Regulatory Changes For Finance In The Solar Industry

Firstly, let’s delve into the background of current industry regulations around solar financing.

In 2019 the ACCC (Australia Competition & Consumer Commission) released the draft determination for a new Code of Conduct for the Solar Industry called the ‘New Energy Tech Consumer Code’ (NETCC).

As part of the initial draft, the NETCC determined that BNPL (Buy Now, Pay Later) products should be prohibited from being offered to consumers, after finding significant evidence to support ‘Gross Price Inflation’ in the Solar Industry by businesses using BNPL product offerings.

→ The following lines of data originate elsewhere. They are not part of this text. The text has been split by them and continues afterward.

import Summits.BirchSwinnertonDyer.BirchSwinnertonDyer.Theorems.SmallImageMuTransferMuTransferX9CoreAssemblyOdd
import Summits.BirchSwinnertonDyer.BirchSwinnertonDyer.Theorems.OneSidedTwistSqueezeX9KatoDivisibilityX9GradedCoreAlgebra
import Summits.BirchSwinnertonDyer.Rank1Residual.SmallImageMu.GradedEulerLossCore
import Literature.NumberTheory.EllipticCurves.IwasawaTwistModPk
import HarnessLib

set_option autoImplicit false

-- the summit and its single problem are both named `BirchSwinnertonDyer` (registry layout D-0017)
set_option linter.dupNamespace false

/-!
# The GRADED core assembly: `SIM.FineCoreGradedOddPrime` (depth of the fine Selmer group ≤ Euler loss, every
# level `n`) from THREE graded stubs over the level-`p^{d+1}` carrier `𝒯_J^{(d+1)} = E[p^{d+1}] ⊗ (ℤ/p^{d+1})[T]/T^J`
# (T-es-6 (a), `IwasawaTwistModPk`, p618074) — kernel-checked port of `CoreAssembly.coreOdd_of_selmerDual_of_stepsTwoFour`

Seat `bsd-line-k6-p4` (prover-bsd-line-k6-p4-g4-0, 4th LEAD on crux stmt-BirchSwinnertonDyer-20547 `KatoDivisibilityX9`,
line of record `Cruxes/KatoDivisibilityX9/Lines/graded_euler_loss.lean`, depth stub `stub_depthCoreX9 :
SIM.FineCoreGradedOddPrime`).  THEOREMS ONLY, sorry-free, no definition, nothing asserted about any curve: the three
graded statements enter as HYPOTHESES, stated verbatim (they are the stubs hG1ᵍ / S1+S2 / hG34ᵍ of MEMO-es §15/§25.2,
cell `bsd-f3-mu`), exactly as `…X9CoreAssemblyOdd` did at `n = 0` with `stub_selmerDualOdd` / `stub_stepsTwoFourOdd`.
`--supports stmt-BirchSwinnertonDyer-20547`.

THE PORT (MEMO-es §15, §25.2; what changes w.r.t. `n = 0`).  Given a genuine Euler-system class `s ∉ p^{n+1}𝐇¹`, write
`s = p^d·s'` with `d ≤ n`, `s' ∉ p𝐇¹` (`GradedCoreAlgebra.exists_eq_C_pow_smul_and_not_mem`; `s'` carries the transverse
VALUE through `red_Ω s' = T^a κ'`, it is never used as an Euler system).  Test pairs are `(y, t)` with `ι_N y = p^d·t`,
`t ∈ Sel₀(ℚ_∞, E[p^∞])`.  Then, with `e = p^N` large:
* **hG1ᵍ (`hG1`, Selmer side at level `p^{d+1}`)**: `(y, J)` with `T^J y ≠ 0` ↦ a class
  `Ψ ∈ H¹(ℚ, 𝒯^{(d+1)}_{J+1}(E, κ⁻¹))` and a mod-`p` class `ψ̄ ∈ H¹(ℚ, 𝒯_{J+1}(E[p], κ⁻¹))` with `p^d·Ψ = ι_*ψ̄`
  (`ι : E[p] ⊂ E[p^{d+1}]`, any equivariant map inducing the inclusion of points), `T^J ψ̄ ≠ 0`, `Ψ` unramified
  outside `S ⊇ S₀` and `loc_v(T^ε Ψ) = 0` for `v ∈ S` (`ε = ε_d` fixed before `J`).
* **S1+S2ᵍ (`h12`, test pair ↦ Kolyvagin prime; Lemma 5.7.B WITH DEFECT `c₀` + Chebotarev at `p`-level `d+1`)**:
  constants `c₀, N₁` (depending on the pair and `d` only) such that for `N ≥ N₁`, `e = p^N`, the level-`e` classes
  `φ` (of `κ'_e`) and `ψ` (`T^{e−1}ψ ≠ 0`) admit an arithmetic Frobenius `Fr` at a prime `q ∉ S` with
  `ρ_{E,p^{d+1}}(Fr) = 1`, `Fr ∈ Gal(ℚ̄/ℚ_N) ∖ Gal(ℚ̄/ℚ_{N+1})` and a convolution coefficient
  `C_j(φ(Fr), ψ(Fr)) ≠ 0` for some `j ≤ c₀ + 1` (Weil pairing `e_p`).
* **hG34ᵍ (`hG34`, Kolyvagin class and reciprocity over `A = Λ/(p^{d+1}, ω²)`, transfer of `p^d` to the test
  side)**: for such `Fr`, and the test class taken at T6a-level `L = 2e(d+1)` (so that it PROJECTS to the
  `ω²`-carrier, `T^{2e(d+1)} ∈ (p^{d+1}, ω²)`; its mod-`p` partner truncated to level `2e` for the count), a unit `U`
  with `C_i(U(S)·S^{e+a}Φ(Fr), ψ̄(Fr)) = 0` for all `i + ε < 2e` — the SAME mod-`p` conclusion as `stub_stepsTwoFourOdd`
  (the ω²-carrier and the level-`p^{d+1}` pairings are internal to its proof: T-es-6 (b)/(d)).
* the COUNT with defect (`GradedCoreAlgebra.convCoeff_eq_zero_of_reciprocity_le`, `r = c₀ + 1`,
  `e > a + ε + c₀ + 1`) and truncation-invariance of `C_j`, `j < e` ⟹ contradiction.
The published inputs `hred` (Kato §13.8, F2), `hPT` (Poitou–Tate over `ℚ`), `hEP` (local Euler–Poincaré) are the
`n = 0` ones (all tree theorems; discharged in the line file, not here).

HONEST LABEL: the three graded statements are OPEN (typed here for the first time, over tree declarations only);
nothing is proved about them; `SIM.FineCoreGradedOddPrime` (hence ES-C4) follows from them by this file; crux 20547 /
B2 untouched; beyond-print theorem toward BSD: NO; BSD is not proved by any of this.

References: K. Kato, Astérisque 295 (2004) §13.3, §13.8, Thm. 12.4, Thm. 13.4 [Kato2004Asterisque]; B. Mazur, K. Rubin,
Mem. AMS 799 (2004) Prop. 1.3.2, §4.4, §5.3 [MazurRubin2004]; J. S. Milne, ADT I 2.8, 4.10 [MilneADT2006];
HOME/MEMO-es.md §15, §21, §25.2–25.3, §25.7.
-/

noncomputable section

The NETCC has since backflipped on this initial decision, after numerous legal proceedings from BNPL providers who would much rather turn a blind eye to these findings, rather than abiding by some basic responsible lending guidelines like completing credit checks and verifying the income and expenses of its borrowers. 


The Truth Behind Buy Now, Pay Later & Interest Free Products

Now let’s look at the concept of interest free loans for solar power.

You know the saying, if something seems too good to be true, it generally is. The myth that your payment in instalments for goods or services can be ‘Interest Free’, (or advertised as ‘interest free’), is promoted in every industry known to mankind.

The growth in BNPL (Buy Now, Pay Later) products has exploded in recent years, with products like Afterpay, Humm (formerly known as Certegy) and Brighte here in Australia. 

The trouble with these products is how they are marketed to the end consumer, with catchy phrases like ‘No Interest Ever’ or ‘60 Months Interest Free plus a Bonus Gift Card’. But the question always remains: Where is the interest paid, and who is it paid by?

It’s quite simple really, from my experience the interest is absorbed into the price of the products so you as the borrower is the one who ends up paying for it. BNPL providers offer these products to vendors via associated merchant fees. In short, these merchant fees are the interest costs associated with the products.

Now you may ask yourself: Why would they do this and how does this benefit the vendor?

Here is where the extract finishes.